Dataverse Meeting Agenda

July 11th: Dataverse Community Day 1

Room: Armenise Amphitheater, Harvard Medical School

Keynote & Update on Dataverse Recording

8:30 - 9am Registration and Coffee

9:00 - 9:45am Welcome & Keynote 

Welcome from Mercè Crosas, Chief Data Science and Technology Officer, IQSS 

Keynote: Sarah Thomas, Vice President for the Harvard Library and University Librarian  (Presentation Slides) 

10:00 - 10:30am Update on Dataverse Part 1 

Mercè Crosas, Chief Data Science & Technology Officer, IQSS (Presentation Slides)

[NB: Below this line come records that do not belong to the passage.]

/-- **(c)'s global realified Frobenioids**: objects the fractional ideals `p^k𝒪`, `k ∈ ℤ` (both copies, identified by
the identity), degree `−k·c`, region the cylinder `B_k` at every place. [claim: Mochizuki2012, status: disputed] -/
def degrees (j : T.LabelStar) : GlobalDegrees (signShells T) j where
  ObjMOD := ℤ
  Objmod := ℤ
  natIso := Equiv.refl ℤ
  deg := fun k => -(k : ℝ) * c
  region := fun k vQ => pBall p j.1 vQ k

/-- The SITUATION: sign shells over `T`, the same data on every vertical line (bi-coric strictification).
(An `abbrev`, so that `.L` reduces to `signShells T`.) [claim: Mochizuki2012, status: disputed] -/
abbrev situation : Situation T where
  L := signShells T
  D := fun _ => data p vQ₀ c
  G := fun _ j => degrees p c j

/-- **The column `n` of the model** ([IUTchIII] Thm. 3.11 (ii)): Frobenius-like data at `(n,m)` = the coric data
transported by the twist `(−1)^m ∈ Ism`; unit-group images at iterate `m'` the cylinders `B_{m'+1}` (shrinking),
archimedean ball images `B_0`; Frobenioid objects w5-d247's tagged copies of `ℤ` with the forgetful Kummer
bijections; Θ-pilot the object of index `1`. [claim: Mochizuki2012, status: disputed] -/
def column : Column (signShells T) where
  frobAdm := fun m j vQ A => ∃ k, twist m j vQ '' A = pBall p j vQ k
  frobLogvol := fun m j vQ A => vol p vQ₀ c j vQ (twist m j vQ '' A)
  frobΨ := fun m v _ => (signShells T).starAut (twist m) v '' Psi p v
  frobMmod := fun m j => (signShells T).globalAut (twist m) j.1 '' Set.univ
  unitImage := fun _ m' j vQ => pBall p j vQ ((m' : ℤ) + 1)
  ballImage := fun _ j vQ => pBall p j vQ 0
  ObjLGP := ℤ
  frobObjLGP := NaiveWitness.FrobObj
  kumLGP := NaiveWitness.kum
  ObjLgp := ℤ
  frobObjLgp := NaiveWitness.FrobObj
  kumLgp := NaiveWitness.kum
  thetaPilot := fun m => ⟨(1, m), rfl⟩

/-- **The full situation of [IUTchIII] Thm. 3.11 in the model** over `T` (an `abbrev`): the situation, the same
column everywhere, w5-d247's link data `naiveLink`. [claim: Mochizuki2012, status: disputed] -/
abbrev full : FullSituation T where
  toSituation := situation p vQ₀ c
  col := fun _ => column p vQ₀ c
  link := NaiveWitness.naiveLink

/-! ## 9. The typed Theorem 3.11 (i) ∧ (ii) ∧ (iii) holds in the model -/

/-- (i): the (nonempty, zero-free) splitting monoids sit in the sub-packets; the degree of `p^k𝒪` IS the global
log-volume `−k·c` of its region (one supported place); the classes `^{n,∘}𝔯^{LGP}` coincide. [folklore] -/
theorem partI : (full p vQ₀ c).PartI := by
  refine ⟨fun n v hv x hx j => Psi_subPacket p v hx j, fun n j k => ⟨fun vQ => ⟨k, rfl⟩, ?_, ?_⟩, fun _ _ => rfl⟩
  · exact GapWitnessProv.support_finite_of_ne vQ₀ fun vQ hvQ => vol_of_ne p vQ₀ c hvQ _
  · exact (finsum_vol_pBall p vQ₀ c j.1 k).symm
import Literature.Geometry.Riemannian.HeatBarrierSubsolutionFamily
import Literature.Geometry.Riemannian.DistSqBasepointDatum
import Literature.Geometry.Riemannian.HeatKernelTimeRegularity
import Literature.Geometry.Riemannian.L2ToponogovSmoothFunction
import HarnessLib

/-!
# Displacement of the heat flow of a fixed metric with `Ric ≥ 0`:
# `∫ d(x, ·)² dν_{x,t;s} ≤ 2m (t − s)` and `|P_τ u − u| ≤ Lip(u) √(2mτ)`

For the heat kernel measures `ν_{x,t;s}` of the constant family `r ↦ g` of a closed Riemannian
`m`-manifold with `Ric ≥ 0` (Bamler 2020a, §2.3 for the vocabulary; the estimate is the classical
second-moment bound of the heat kernel from the Laplacian comparison `Δ d_x² ≤ 2m`, e.g.
Cheeger–Colding / Colding 1996a, §1, in the smoothing step of the volume sphere theorem):

* `neg_distSq_directional_datum` — `u = −d(x, ·)²` has, at every point, lower directional barriers
  with `−Σ bᵢ ≤ 2m + η` (at `y ≠ x` the polynomial barriers of `end_distSq_barriers_linear`,
  `Σ bᵢ ≤ 2m − 2T∫(s/T)² Ric(γ̇,γ̇) + η ≤ 2m + η` under `Ric ≥ 0`; at `y = x` the barrier `−σ²`);
* **`integral_distSq_heatKernelMeasure_le`** — `∫ d(x, y)² dν_{x,t;s}(y) ≤ 2m (t − s)` for `s < t`
  (the barrier sub-solution domination `integral_heatKernelMeasure_le_of_directionalBarrier_static`
  with `c = 2m`, and `ν_{x,t;s₂} → δ_x` as `s₂ ↗ t`);
* **`abs_heatValueC_sub_self_le_of_lipschitz`** — for `u` `Lip`-Lipschitz for `d_g`,
  `|(P_{s→t} u)(x) − u(x)| ≤ Lip √(2m (t − s))` (Cauchy–Schwarz against the probability measure
  `ν_{x,t;s}`).

Purpose: `sup |P_τ cos d_p − cos d_p| ≤ √(2mτ)` in the smoothing step of Colding's proof of the
volume sphere theorem (`Colding1996_volume_ghClose`). Everything here is proved; no definitions,
no named facts (D-0026).

## References

* T. H. Colding, *Shape of manifolds with positive Ricci curvature*, Invent. Math. 124 (1996)
  175–191, §1. [Colding1996Shape]
* R. H. Bamler, *Entropy and heat kernel bounds on a Ricci flow background* (2020), §2.3.
  [Bamler2020Entropy]
* J. M. Lee, *Introduction to Riemannian Manifolds* (2018), Thm. 11.15 (Laplacian comparison).
  [LeeRiemannianManifolds2018]
-/

noncomputable section

open Set Function Filter MeasureTheory Measure
open scoped Manifold ContDiff Topology ENNReal NNReal

namespace Literature.Geometry.Riemannian

open Lorentzian Lorentzian.PseudoRiemannianMetric

section Static

variable {m : ℕ} {M : Type*} [TopologicalSpace M] [ChartedSpace (EuclideanSpace ℝ (Fin m)) M]
  [IsManifold 𝓘(ℝ, EuclideanSpace ℝ (Fin m)) ∞ M] [T2Space M] [CompactSpace M] [ConnectedSpace M]
  [SecondCountableTopology M] [MeasurableSpace M] [BorelSpace M]
  (g : PseudoRiemannianMetric 𝓘(ℝ, EuclideanSpace ℝ (Fin m)) ∞ (EuclideanSpace ℝ (Fin m))
    (TangentSpace 𝓘(ℝ, EuclideanSpace ℝ (Fin m)) : M → Type _)) [g.HasLeviCivita]

omit [SecondCountableTopology M] [MeasurableSpace M] [BorelSpace M] [g.HasLeviCivita] in
/-- `y ↦ d(x, y)` (real-valued) is continuous on a closed connected Riemannian manifold. [folklore] -/
theorem continuous_edist_toReal (hg : g.IsRiemannian) (x : M) :
    Continuous fun y : M ↦ (g.edist hg x y).toReal :=
  ENNReal.continuousOn_toReal.comp_continuous
    ((PseudoRiemannianMetric.continuous_edist hg).comp (Continuous.prodMk_right x))
    fun y ↦ PseudoRiemannianMetric.edist_ne_top hg x y

omit [SecondCountableTopology M] [MeasurableSpace M] [BorelSpace M] in
/-- **The lower directional datum of `−d(x, ·)²` under `Ric ≥ 0`** (Laplacian comparison
`Δ d_x² ≤ 2m` in the barrier sense, at EVERY point, cut locus included): for every `y` and `η > 0`
a `g`-orthonormal frame `e` at `y` and one-variable lower barriers `Bᵢ(σ) ≤ −d(x, exp_y(σeᵢ))²`
near `σ = 0`, touching, with second derivatives `bᵢ` at `0` and `−Σᵢ bᵢ ≤ 2m + η` — at `y ≠ x`
minus the polynomial upper barriers of `end_distSq_barriers_linear` along a minimising geodesic
(`Σ ≤ 2m − 2T∫₀ᵀ(s/T)² Ric(γ̇,γ̇) + η ≤ 2m + η`), at `y = x` the barriers `−σ²`.
[cite: LeeRiemannianManifolds2018, Thm. 11.15] -/
theorem neg_distSq_directional_datum (hg : g.IsRiemannian)
    (hRic : ∀ (z : M) (w : TangentSpace 𝓘(ℝ, EuclideanSpace ℝ (Fin m)) z),
      0 ≤ g.leviCivita.ricci z w w)
    (x y : M) {η : ℝ} (hη : 0 < η) :
    ∃ (e : Fin (Module.finrank ℝ (EuclideanSpace ℝ (Fin m))) →
        TangentSpace 𝓘(ℝ, EuclideanSpace ℝ (Fin m)) y)
      (B B' : Fin (Module.finrank ℝ (EuclideanSpace ℝ (Fin m))) → ℝ → ℝ)
      (b : Fin (Module.finrank ℝ (EuclideanSpace ℝ (Fin m))) → ℝ),
      (∀ i j, g.val y (e i) (e j) = if i = j then 1 else 0) ∧
      (∀ i, (∀ᶠ σ in 𝓝 (0 : ℝ), HasDerivAt (B i) (B' i σ) σ) ∧ HasDerivAt (B' i) (b i) 0 ∧
        B i 0 = -((g.edist hg x y).toReal ^ 2) ∧
        ∀ᶠ σ in 𝓝 (0 : ℝ), B i σ ≤
          -((g.edist hg x (expMap g.leviCivita y (σ • e i))).toReal ^ 2)) ∧
      -(∑ i, b i) ≤ 2 * m + η := by
  classical
  haveI : Fact ((1 : ℕ∞ω) ≤ ((⊤ : ℕ∞) : ℕ∞ω)) := ⟨by exact_mod_cast le_top⟩
  have h2 : (2 : ℕ∞ω) ≤ ((⊤ : ℕ∞) : ℕ∞ω) := WithTop.coe_le_coe.mpr le_top
  haveI : CovariantDerivative.ContMDiffCovariantDerivative g.leviCivita 1 :=
    contMDiffCovariantDerivative_leviCivita_of_two_le g h2
  haveI : CovariantDerivative.ContMDiffCovariantDerivative g.leviCivita ((⊤ : ℕ∞) : ℕ∞ω) :=
    contMDiffCovariantDerivative_leviCivita_infty g le_rfl
  have hc : IsGeodesicallyComplete g.leviCivita := isGeodesicallyComplete_of_compactSpace g h2 hg
  have hfr : ((Module.finrank ℝ (EuclideanSpace ℝ (Fin m)) : ℕ) : ℝ) = m := by
    rw [finrank_euclideanSpace_fin]
  by_cases hxy : x = y
  · /- at `x` itself: the barriers `-σ²` -/
    subst hxy
    obtain ⟨bs, hbs⟩ := g.exists_orthonormal_basis x hg
    have hd0 : (g.edist hg x x).toReal ^ 2 = 0 := by
      rw [PseudoRiemannianMetric.edist_self]; simp
    have hsq : ∀ σ : ℝ, HasDerivAt (fun σ : ℝ ↦ -(σ ^ 2)) (-(2 * σ)) σ := fun σ ↦
      ((hasDerivAt_pow 2 σ).neg).congr_deriv (by ring)
    have h2σ : HasDerivAt (fun σ : ℝ ↦ -(2 * σ)) (-2) 0 := by
      have h1 := ((hasDerivAt_id (0 : ℝ)).const_mul 2).neg
      have h2 : (fun σ : ℝ ↦ -(2 * σ)) = fun y ↦ -(2 * id y) := by funext y; simp only [id]
      rw [h2]
      exact h1.congr_deriv (by simp)
    have hdom : ∀ i, ∀ σ : ℝ,
        (g.edist hg x (expMap g.leviCivita x (σ • bs i))).toReal ^ 2 ≤ σ ^ 2 := by
      intro i σ
      have h1 := (edist_expMap_smul_toReal_le_abs g hg hc x (bs i) (by rw [hbs]; simp) σ).2
      calc (g.edist hg x (expMap g.leviCivita x (σ • bs i))).toReal ^ 2 ≤ |σ| ^ 2 :=
            pow_le_pow_left₀ ENNReal.toReal_nonneg h1 2
        _ = σ ^ 2 := sq_abs σ
    refine ⟨fun i ↦ bs i, fun _ σ ↦ -(σ ^ 2), fun _ σ ↦ -(2 * σ), fun _ ↦ -2, hbs,
      fun i ↦ ⟨Eventually.of_forall hsq, h2σ, by rw [hd0]; simp, ?_⟩, ?_⟩
    · exact Eventually.of_forall fun σ ↦ neg_le_neg (hdom i σ)
    · simp only [Finset.sum_const, Finset.card_univ, Fintype.card_fin, smul_neg, nsmul_eq_mul,
        hfr, neg_neg]
      linarith
  · /- at `y ≠ x`: minus the upper barriers of `d_x²` along a minimising geodesic -/
    obtain ⟨v, T, hTpos, hv, hyTv, hT⟩ := exists_unit_minimizing g hg hc hxy
    subst hyTv
    obtain ⟨e, B, B', b, hon, hB, hsum⟩ := end_distSq_barriers_linear g hg hc x v hv hTpos hη
    -- `Ric ≥ 0` along the geodesic
    have hI : 0 ≤ ∫ s in (0 : ℝ)..T, (s / T) ^ 2 *
        g.leviCivita.ricci (expMap g.leviCivita x (s • v))
          (velocity 𝓘(ℝ, EuclideanSpace ℝ (Fin m)) (fun t ↦ expMap g.leviCivita x (t • v)) s)
          (velocity 𝓘(ℝ, EuclideanSpace ℝ (Fin m)) (fun t ↦ expMap g.leviCivita x (t • v)) s) :=
      intervalIntegral.integral_nonneg hTpos.le fun s _ ↦ mul_nonneg (sq_nonneg _) (hRic _ _)
    rw [hfr] at hsum
    refine ⟨e, fun i σ ↦ -(B i σ), fun i σ ↦ -(B' i σ), fun i ↦ -(b i), hon, fun i ↦ ?_, ?_⟩
    · obtain ⟨hd1, hd2, hB0, hdom⟩ := hB i
      refine ⟨hd1.mono fun σ hσ ↦ hσ.neg, hd2.neg, by simp only [hB0, hT], ?_⟩
      exact hdom.mono fun σ hσ ↦ neg_le_neg hσ
    · rw [Finset.sum_neg_distrib, neg_neg]
      nlinarith [hsum, hI, hTpos]

/-- **`∫ d(x, y)² dν_{x,t;s}(y) ≤ 2m (t − s)`** for the heat kernel measures of the constant family
of a closed Riemannian `m`-manifold with `Ric ≥ 0` and `s < t` (the barrier sub-solution
`−d_x²`, `Δ(−d_x²) ≥ −2m`, is dominated: `∫ −d_x² dν_{x,t;s₂} ≤ ∫ −d_x² dν_{x,t;s} + 2m(s₂ − s)`,
`integral_heatKernelMeasure_le_of_directionalBarrier_static`; let `s₂ ↗ t`, `ν_{x,t;s₂} → δ_x`).
[cite: Bamler2020Entropy, §2.3] [cite: Colding1996Shape, §1] -/
theorem integral_distSq_heatKernelMeasure_le (hg : g.IsRiemannian)
    (hRic : ∀ (z : M) (w : TangentSpace 𝓘(ℝ, EuclideanSpace ℝ (Fin m)) z),
      0 ≤ g.leviCivita.ricci z w w)
    (hh : IsContMDiffFamilyOn ∞ (fun _ : ℝ ↦ g) univ) (hR : ∀ _ : ℝ, g.IsRiemannian)
    (x : M) {s t : ℝ} (hst : s < t) :
    ∫ y, (g.edist hg x y).toReal ^ 2 ∂(heatKernelMeasure hh hR t x s) ≤ 2 * m * (t - s) := by
  set u : M → ℝ := fun y ↦ -((g.edist hg x y).toReal ^ 2) with hu
  have huc : Continuous u := ((continuous_edist_toReal g hg x).pow 2).neg
  -- domination for `s < s₂ < t`
  have hstep : ∀ s₂ ∈ Ioo s t, ∫ y, u y ∂(heatKernelMeasure hh hR t x s₂) ≤
      ∫ y, u y ∂(heatKernelMeasure hh hR t x s) + 2 * m * (s₂ - s) := fun s₂ hs₂ ↦
    integral_heatKernelMeasure_le_of_directionalBarrier_static hh hR x hs₂.1 hs₂.2 huc
      (c := 2 * m) fun y _ _ η hη ↦ neg_distSq_directional_datum g hg hRic x y hη
  -- the limit `s₂ ↗ t`
  have hcont : Continuous fun s' ↦ ∫ y, u y ∂(heatKernelMeasure hh hR t x s') - 2 * m * (s' - s) :=
    (continuous_integral_heatKernelMeasure_left hh hR t x huc).sub (by fun_prop)
  have hev : ∀ᶠ s' in 𝓝[<] t, ∫ y, u y ∂(heatKernelMeasure hh hR t x s') - 2 * m * (s' - s) ≤
      ∫ y, u y ∂(heatKernelMeasure hh hR t x s) := by
    filter_upwards [Ioo_mem_nhdsLT hst] with s' hs'
    linarith [hstep s' hs']
  have hlim := le_of_tendsto (hcont.continuousAt.tendsto.mono_left nhdsWithin_le_nhds) hev
  have h0 : ∫ y, u y ∂(heatKernelMeasure hh hR t x t) = 0 := by
    rw [heatKernelMeasure_self hh hR, integral_dirac]
    simp [hu, PseudoRiemannianMetric.edist_self]
  rw [h0] at hlim
  have hneg : ∫ y, (g.edist hg x y).toReal ^ 2 ∂(heatKernelMeasure hh hR t x s) =
      -∫ y, u y ∂(heatKernelMeasure hh hR t x s) := by
    rw [← integral_neg]
    simp [hu]
  rw [hneg]
  linarith

/-- **Displacement of the heat propagation on Lipschitz data**: on a closed Riemannian
`m`-manifold with `Ric ≥ 0`, for `u` continuous and `Lip`-Lipschitz for `d_g` and `s < t`,
  `|(P_{s→t} u)(x) − u(x)| ≤ Lip √(2m (t − s))`
(`P_{s→t}u(x) − u(x) = ∫ (u − u(x)) dν_{x,t;s}`, `|u(y) − u(x)| ≤ Lip d(x, y)`, Cauchy–Schwarz for the
probability measure `ν_{x,t;s}`, and `integral_distSq_heatKernelMeasure_le`).
[cite: Colding1996Shape, §1] [cite: Bamler2020Entropy, §2.3] -/
theorem abs_heatValueC_sub_self_le_of_lipschitz (hg : g.IsRiemannian)
    (hRic : ∀ (z : M) (w : TangentSpace 𝓘(ℝ, EuclideanSpace ℝ (Fin m)) z),
      0 ≤ g.leviCivita.ricci z w w)
    {u : M → ℝ} (huc : Continuous u) {Lip : ℝ} (hLip : 0 ≤ Lip)
    (hlip : ∀ y z, |u y - u z| ≤ Lip * (g.edist hg y z).toReal) (x : M) {s t : ℝ} (hst : s < t) :
    |heatValueC (fun _ : ℝ ↦ g) s t x u - u x| ≤ Lip * Real.sqrt (2 * m * (t - s)) := by
  have hh : IsContMDiffFamilyOn ∞ (fun _ : ℝ ↦ g) univ := isContMDiffFamilyOn_const g univ
  have hR : ∀ _ : ℝ, g.IsRiemannian := fun _ ↦ hg
  set ν : Measure M := heatKernelMeasure hh hR t x s with hν
  have hd := continuous_edist_toReal g hg x
  have hi : ∀ {f : M → ℝ}, Continuous f → Integrable f ν := fun hf ↦
    hf.integrable_of_hasCompactSupport (HasCompactSupport.of_compactSpace _)
  rw [← integral_heatKernelMeasure hh hR hst x huc]
  have h1 : ∫ y, u y ∂ν - u x = ∫ y, (u y - u x) ∂ν := by
    rw [integral_sub (hi huc) (integrable_const _), integral_const, probReal_univ, one_smul]
  rw [h1]
  calc |∫ y, (u y - u x) ∂ν| ≤ ∫ y, |u y - u x| ∂ν := abs_integral_le_integral_abs
    _ ≤ ∫ y, Lip * (g.edist hg x y).toReal ∂ν := by
        refine integral_mono (hi (huc.sub continuous_const)).abs (hi (hd.const_mul Lip))
          fun y ↦ ?_
        rw [PseudoRiemannianMetric.edist_comm]
        exact hlip y x
    _ = Lip * ∫ y, (g.edist hg x y).toReal ∂ν := integral_const_mul _ _
    _ ≤ Lip * Real.sqrt ((ν univ).toReal * ∫ y, (g.edist hg x y).toReal ^ 2 ∂ν) :=
        mul_le_mul_of_nonneg_left
          (integral_le_sqrt_measure_mul_integral_sq (hi hd) (hi (hd.pow 2))) hLip
    _ ≤ Lip * Real.sqrt (2 * m * (t - s)) := by
        refine mul_le_mul_of_nonneg_left (Real.sqrt_le_sqrt ?_) hLip
        rw [measure_univ, ENNReal.toReal_one, one_mul]
        exact integral_distSq_heatKernelMeasure_le g hg hRic hh hR x hst

end Static

end Literature.Geometry.Riemannian

end
import Summits.QuantumFields.YangMills.Theorems.UnitScaleTiltProp7CornerFrameLegsFlatRow
import Summits.QuantumFields.YangMills.Theorems.UnitScaleTiltProp7QTwFlatExplicitT3
import Summits.QuantumFields.YangMills.Theorems.UnitScaleTiltProp7FlatHessKOnSlice
import Summits.QuantumFields.YangMills.Theorems.UnitScaleTiltProp7CovariantWeitzenbock
import Summits.QuantumFields.YangMills.Theorems.UnitScaleTiltProp7RieszTauFrobNormT3
import HarnessLib

/-!
# Route `UnitScaleTilt`, crux K1 «MinimiserStabilityRegPr» (stmt-QuantumFields-19200), stub `stub_existenceMinimalOrbit` (EX), LANE II (B4★)∕(QB) —
# ★★★ THE ROW (QB) «TRUE AVERAGE ≤ TWISTED AVERAGE + LEGS» AT THE FLAT MEMBER, IN EVERY DIRECTION, UNCONDITIONAL:
# `Σ_ĉ ‖Q₁^{(K−n)}A ĉ‖² ≤ 2·Σ_c ‖QTw 1 A c‖²_F + Cq(L)·ℓ·(CURL_HS(1, A) + DIV_HS(1, A))`, `Cq(L) = 2·Cr(L)` L-ONLY (no `K`, no volume, no log)

Cell `ym3-torus` (HUMAN RULING D-0037, YM ladder rung R3 — YM₃ on T³ is a rung, NOT d = 4, NOT infinite volume, NOT a mass gap, NOT Clay; the YM gap is NOT proved),
width seat `ym3-torus-px19` (gen 7; lineage pen (QB)∕(R-LEGS), ★p1 g19 NAMER WORDS №5–№11).  THEOREMS ONLY (0 `def`, 0 `sorry`); `--supports stmt-QuantumFields-19200
--as helper`, count-neutral; nothing here claims the stub, the crux or any summit statement.

THE ROW.  (QB) is the displayed hypothesis `hQB` of ✓`Prop7EngOfTrueAvgBudget.hEng_of_trueAvgBudget` (px19 g6): for every `M₂(ℂ)`-valued one-form `A` on the finest torus
`T^{(K)}` of the member, the honest `(K−n)`-fold linearised average `Q^{(K−n)}A` (print's `Q_k(U)A`, [Balaban1985BackgroundPropagators] (3.13)–(3.15)) is bounded in `ℓ²` by
the comb-chart average `QTw W A` (✓`Prop7SymAvgTw.QTw`, [Balaban1985Averaging] (89)∕(125)–(127)∕(160)) plus `ℓ·(‖curl_W A‖² + ‖div_W A‖²)` plus an `e·ℓ⁻¹` mass slot.
THIS FILE proves the row AT THE FLAT MEMBER `W = 1` with NO mass slot, for EVERY direction `A`, from four landed theorems:
(1) at `W = 1` the true linearised (0.4)-step IS the tree's `linAvg` (✓`Prop7FlatHessKOnSlice.trueLinStep_one_eq_linAvg`), so `Q₁` is a `(J5)`-family;
(2) px21's explicit formula ✓`Prop7QTwFlatExplicit.QTw_one_apply`: `QTw 1 A c = Q₁^{(K−n)}A ĉ − (r₁A(ŷ(c₋)) − r₁A(ŷ(c₊)))`, hence `‖Q₁^{(K−n)}A ĉ‖² ≤ 2‖QTw 1 A c‖² + 2‖legs‖²`
    and `‖·‖ ≤ ‖·‖_F` (✓`Prop7RieszTauFrobNorm.norm_le_norm_frobEquiv_symm`);
(3) the flat corner-frame legs row ✓`Prop7CornerFrameLegsFlatRow.rlegs_flat` (px19 g6, UNCONDITIONAL): `Σ_c‖legs‖² ≤ Cr(L)·ℓ·Σ_{x κ ν}‖A(x+e_ν, κ) − A(x, κ)‖²`;
(4) the flat lattice Weitzenböck inequality BY NAME — ★p1's ✓`Prop7CovariantCoercivity.sum_covD_sq_le_curl_sq_add_divB_sq` at the unitary background `1` with plaquette
    deviation `a = 0` ([Balaban1984PropagatorsI] (1.21)): `Σ_{x κ ν}‖A(x+e_ν, κ) − A(x, κ)‖² ≤ Σ‖·‖²_HS ≤ CURL_HS(1, A) + DIV_HS(1, A)` in (QB)'s own `curl (torusT …)`∕`divB` letters.
Hence `Cq(L) := 2·Cr(L)`.  §3 restates the row in `hQB`'s exact shape (the `e`-slot re-enters as a non-negative add-on) and specialises it to CENTRAL fields `A = c·1` — the
hypothesis `hflat` of px10's `Prop7TrueAvgBudgetCentral.trueAvgBudget_smul_one_of_flat` TOKEN FOR TOKEN, so that with ✓`Prop7TrueLinCentralRegPr` (px10 (7)) the central sector of
(QB) at `W ∈ RegPr` closes by name.

WHAT IS PROVED (ns `…Theorems.Prop7TrueAvgBudgetFlat`):
* §1 flat dictionary: `covD_torusT_one_apply` (`D_{1,ν}Y_μ(x) = Y(x+e_ν, μ) − Y(x, μ)`), `norm_plaqU_torusT_one_sub_one` (the flat plaquette variables are `1`),
  ★`sum_gradHS_le_curlHS_add_divBHS_one` (flat Weitzenböck, HS form), ★`sum_grad_sq_le_curlHS_add_divBHS_one` (operator-norm gradient energy ≤ CURL_HS + DIV_HS) — the flat
  reading, in (QB)'s `x κ ν` letters, of ★routeR-w2's curved op-norm form ✓`Prop7CovIterLambdaHLambdaBridge.sum_normSq_covGrad_le_curl_divB` (there: `SU(N)` background with
  `dist1(U₀(∂p)) ≤ a`, bond-indexed, `+ 2daN·Σ‖Y‖²`); stated here at `U₀ = 1` without the curvature slot so that §2 needs no plaquette hypothesis.
* §2 ★★★`trueAvgBudget_flat` — the row above (`∀ L > 1, ∃ Cq ≥ 0, ∀ F (F.L = L) n K (n < K) Q₁ (hQ0₁) (hQs₁ = hQB's recursion text at W := 1) A, …`).
* §3 ★★`trueAvgBudget_flat_row` (hQB's right side at `W := 1` with any `Cq′ e`, `0 ≤ Cq′·e`), ★★`trueAvgBudget_smul_one_flat` (central fields; = px10 (8)'s `hflat`).
HONEST SCOPE.  Flat background only; a by-name knit of four landed rows; nothing of (QB) at a curved `W` (the curved (R-LEGS) row is w4-20520's pen), (ENG), (REC), `hN06`, EX or
the crux is proved here; nothing continuum ∕ OS ∕ mass-gap ∕ Clay.

References: T. Bałaban, CMP **99** (1985) 389–434 [Balaban1985BackgroundPropagators] ((3.3)–(3.4) pp.390–391, (3.8)–(3.10) p.392, (3.13)–(3.15) p.393); CMP **98** (1985)
17–51 [Balaban1985Averaging] ((89) p.31, (124)–(127) pp.36–37, (160) p.42, (18)–(20) p.21); CMP **95** (1984) 17–40 [Balaban1984PropagatorsI] ((1.18)–(1.21) pp.19–21);
CMP **102** (1985) 277–309 [Balaban1985Variational] ((14) p.280, (44) p.285, (135) p.298).
-/

set_option autoImplicit false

Sonia Barbosa, Manager of Data Curation & Manager of the Murray Research Archive, IQSS 

Elizabeth Quigley, User Experience Lead, IQSS 

(Presentation Slides)

10:30 - 10:45am Coffee Break with snacks

10:45am - 12:15pm Dataverse Repositories Around the World Part 1

Moderator: Sonia Barbosa

Piotr Sliz, Associate Professor, Harvard Medical School (Presentation Slides)

Sherry Lake, Scholarly Repository Librarian, University of Virginia (Presentation Slides)

Ryan Steans, Assistant Director, Texas Digital Library (Presentation Slides)

Sophia Lafferty-Hess, Research Data Manager, Odum Institute Data Archive (Presentation Slides)

Miguel Angel Mardero, Coordinator, CARINIANA Network (Presentation Slides)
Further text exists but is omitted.